Andréa Brignone Associé Exact
Andréa Brignone, associé Expérience et Action et auteur du Tao de la Bourse et du Trading, est économiste, chargé d’enseignement à Paris II Panthéon Assas. Auteur de l’encyclopédie de l’économie de Larousse, il est également expert auprès de la Commission Européenne. Conférencier …
(BFM Bourse) - Les mânes de mes anciens professeurs d'économie doivent se retourner dans leur tombe en écoutant les propos d'économistes et d'experts à la mode sur la crise économique et sur les moyens qu'il faut prendre pour endiguer celle-ci.
Nous avons d'abord les grands philosophes de l'économie qui prédisent la fin du capitalisme et la naissance du capitalisme hors de toute finance. Ceux-là font un joyeux salmigondis de keynésianisme et de marxisme. Ils sont en passe de réformer le capitalisme à eux tout seul. Ils ne font pas la différence entre une propension à consommer et un multiplicateur d'investissement ni entre une option et un future, mais leurs voix autorisées parlent de gouvernance, de régulations et de ce que les chinois devraient faire ou ne pas faire. Ils hochent la tête en vous disant que la crise sera grave très grave, historique ! Et qu'il faut donc prendre des mesures historiques. Si vous avez le malheur de leur demander : quelles mesures ? Ils vous répondent que l'industrie doit être sauvée et qu'il faut un code d'éthique du capitalisme.

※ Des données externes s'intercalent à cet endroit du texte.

import Summits.BirchSwinnertonDyer.Rank1Residual.X11b.Three.HsiehDescentOfReciprocity
import Summits.BirchSwinnertonDyer.Rank1Residual.X11b.PadicSemiInvariant
import Summits.BirchSwinnertonDyer.Rank1Residual.X11b.UnramifiedInertiaFixed
import HarnessLib

/-!
# X11b @ `p = 3`, S29 K4 + K3: the descent node from VALUE RECIPROCITY alone

HONEST FRAMING (cell `b2b-bsdres`, run/shared/lean/b2b/bsd-rank1-residual/, verbatim in every
file): the goal of the cell is to DELETE the COMBINATION-SHAPED residual classes of the
Birch–Swinnerton-Dyer formula for ALL analytic-rank `≤ 1` elliptic curves over `ℚ` — assembled
STRICTLY from published theorems — so that the rank-`≤ 1` remainder becomes exactly the
CONSTRUCTION-SHAPED classes, which are TYPED, NOT attempted. This is not "finishing BSD". Team N8/O2
(X11b at `3`); deal S29 (x11b3-lead GEN 8, OWNERS R9-8/R9-30/R9-41), packages K4 (x11b3-p7) + K3
(x11b3-p1, x11b3-p5, x11b3-p2, x11b3-p3), seat `b2b-bsdres-x11b3-p7` (gen. 5). **WORDING OF RECORD
(H45, R9-8): S29 RE-EXPRESSES (t) ⟸ (VR).** This file plugs the two K3 TREE THEOREMS
(`PadicSemiInvariant.apply_eq_zero_of_forall_exists_semiInvariant`, x11b3-p1: local Kronecker–Weber
+ Lang + Tate, every `p`; `UnramifiedInertia.apply_symm_eq_of_forall_rootsOfUnity_of_ramificationIdx_eq_one`,
x11b3-p5: a number field unramified above `p` is fixed through `ι⁻¹` by inertia) into K4's
`hsiehDescentAt₃_of_valueReciprocity`, leaving EXACTLY ONE hypothesis: `hVR`, the planner's
`K4InlineShape` antecedent (x11b3-r1 v3) VERBATIM — an ASSEMBLED consequence of printed theorems
(BDP13 Thm. 5.5 / Brooks Prop. 8.7 + Shimura–Katz CM reciprocity, lit1 L72), NOT itself a printed
numbered statement, hence a LABELLED HYPOTHESIS and NOT a Literature fact. CONDITIONAL theorem; the
node `Three.HsiehDescentAt₃` is UNCHANGED (no `_holds`, nothing appended); O2 OPEN / N8 CONSTRUCTION;
nothing booked; no mark / label / count / tier moved. THEOREMS ONLY (no definition, no named fact,
no `sorry`).

## What this file proves

* **`hsiehDescentAt₃_of_valueReciprocity'` : `hVR → HsiehDescentAt₃ W`** — (t) ⟸ (VR) at `p = 3`.

References: [Hsieh2014] Thm. 1; [CastellaHsieh2018] Def. 3.5; [Tate1967] §3.3; [SerreLocalFields1979]
III §5; cell files OWNERS R9-8 … R9-50.
-/

noncomputable section

open scoped NumberField
open NumberField IsDedekindDomain Field WeierstrassCurve
open Literature.NumberTheory.GaloisRepresentations Literature.NumberTheory.EllipticCurves
open Literature.NumberTheory.EllipticCurves.ModularForms

namespace Summit.BirchSwinnertonDyer.Rank1Residual.X11b.Three

variable (W : WeierstrassCurve ℚ) [W.IsElliptic]

/-- **S29: `HsiehDescentAt₃ W` from value reciprocity (VR) alone** — K4's
`hsiehDescentAt₃_of_valueReciprocity` with its `p`-adic inputs `hSen`, `hUnr` DISCHARGED by the K3
tree theorems of x11b3-p1 / x11b3-p5 (under the local-field structure theorem
`Padic.isNonarchimedeanLocalField_holds 3`). The one remaining hypothesis `hVR` is x11b3-r1's
`K4InlineShape` antecedent verbatim ((VR-A) cocycle clause on `Aut(ℂ/K)`, (VR-B) exactness on
`Aut(ℂ/F)` for some number field `F ⊇ K` unramified above `3`) — a labelled hypothesis, not a fact.
WORDING OF RECORD: S29 RE-EXPRESSES (t) ⟸ (VR). [cite: Hsieh2014, Thm. 1 (arXiv:1112.1580 pp. 3–4)]
[cite: CastellaHsieh2018, Def. 3.5 and Prop. 3.6] [cite: Tate1967, §3.3 Theorem 2] -/
theorem hsiehDescentAt₃_of_valueReciprocity'
    (hVR :
  (∀ (K : Type) [Field K] [NumberField K] (𝔭 : HeightOneSpectrum (𝓞 K)) {N : ℕ} [NeZero N]
      (f : CuspForm (CongruenceSubgroup.Gamma0 N) 2),
      IsNewformOf W f → W.conductorNorm ℤ = N → IsImaginaryQuadratic K → SatisfiesHeegnerHypothesis N K →
      ((Ideal.span {(3 : ℤ)}).primesOver (𝓞 K)).ncard = 2 → ((3 : ℕ) : 𝓞 K) ∈ 𝔭.asIdeal →
      ∃ Ω : ℂ, Ω ≠ 0 ∧
        -- (VR-A) cocycle clause on Aut(ℂ/K); ideal slot = integer-exponent monomial at primes v ∤ 3 (F-i)
        (∀ σ : ℂ ≃ₐ[ℚ] ℂ, (∀ (φ : K →+* ℂ) (k : K), σ (φ k) = φ k) →
          ∃ (c d : ℂ) (e : HeightOneSpectrum (𝓞 K) →₀ ℤ), c ≠ 0 ∧ d ≠ 0 ∧
            (∀ v ∈ e.support, ((3 : ℕ) : 𝓞 K) ∉ v.asIdeal) ∧
            ∀ (χ : HeckeCharacter K) (n : ℕ), 0 < n →
              (∀ v : HeightOneSpectrum (𝓞 K), χ.IsUnramifiedAt v) →
              ∀ hχ : χ.HasInfinityType (fun _ ↦ (n : ℤ)) (fun _ ↦ -(n : ℤ)),
                σ (bdpInterpolationValue 3 f 𝔭 χ n Ω) =
                  d * c ^ n * (e.prod fun v k ↦ (hχ.autConj σ).valueAtUniformizer v ^ k) *
                    bdpInterpolationValue 3 f 𝔭 (hχ.autConj σ) n Ω) ∧
        -- (VR-B) exactness clause on Aut(ℂ/F), F ⊇ K a number field unramified above 3
        (∃ F : IntermediateField ℚ ℂ, FiniteDimensional ℚ F ∧
          (∀ (φ : K →+* ℂ) (k : K), φ k ∈ F) ∧
          (∀ P : Ideal (𝓞 F), P.IsPrime → ((3 : ℕ) : 𝓞 F) ∈ P → P.ramificationIdx (𝓞 ℚ) = 1) ∧
          ∀ σ : ℂ ≃ₐ[ℚ] ℂ, (∀ x : ℂ, x ∈ F → σ x = x) →
            ∀ (χ : HeckeCharacter K) (n : ℕ), 0 < n →
              (∀ v : HeightOneSpectrum (𝓞 K), χ.IsUnramifiedAt v) →
              ∀ hχ : χ.HasInfinityType (fun _ ↦ (n : ℤ)) (fun _ ↦ -(n : ℤ)),
                σ (bdpInterpolationValue 3 f 𝔭 χ n Ω) =
                  bdpInterpolationValue 3 f 𝔭 (hχ.autConj σ) n Ω))) :
    HsiehDescentAt₃ W := by
  haveI : IsNonarchimedeanLocalField ℚ_[3] :=
    Literature.NumberTheory.GaloisRepresentations.Padic.isNonarchimedeanLocalField_holds 3
  exact hsiehDescentAt₃_of_valueReciprocity W hVR
    (fun T hT hTτ a hadd hcont H τ hτ ↦
      PadicSemiInvariant.apply_eq_zero_of_forall_exists_semiInvariant T hT hTτ a hadd hcont H τ hτ)
    (UnramifiedInertia.apply_symm_eq_of_forall_rootsOfUnity_of_ramificationIdx_eq_one 3)

end Summit.BirchSwinnertonDyer.Rank1Residual.X11b.Three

Nous avons ensuite les experts qui se réclament de Keynes : il faut que l'Etat dépense sans compter. Aidons la consommation ! Il faut éteindre le feu ! Ce qui se passera après n'a aucune importance à leurs yeux. Ces nostalgiques des mesures de 1981 qui aboutirent à trois dévaluations du franc, ont plus l'habitude des cafés de St Germain des Prés que des entreprises et des marchés financiers. Ils brandissent avec délectation des ouvrages comme « La crise » de Paul Jorion qui prône « Les paris relatifs à l'évolution des prix sont interdits ! » sic ! Ce qui prouve une connaissance profonde des mécanismes de gestion de risques ! Et qui est certainement fondateur d'un nouveau capitalisme !
Et finalement nous avons les experts financiers de certaines banques, comme celui qui affirmait dans un hebdomadaire financier, et dont je tairai le nom par charité le 12 Septembre « La crise est finie ! ».
Bref de science économique ou financière dans tout cela je n'en vois pas l'ombre. Par contre je vois des egos surdimensionnés à l'aide de l'amplificateur médiatique. Que de gens veulent nous faire prendre des vessies pour des lanternes ! Certes, le Baromètre 2008 des valeurs des Français de TNS/Sofres nous montre que désormais pour faire passer un concept il faut le scénariser et non le présenter comme une idée. Ceci a un avantage pour les émetteurs d'affirmations. L'idée est si bien emballée que plus personne ne songe à la discuter, elle est scénarisée, elle raconte une histoire et on gobe l'histoire.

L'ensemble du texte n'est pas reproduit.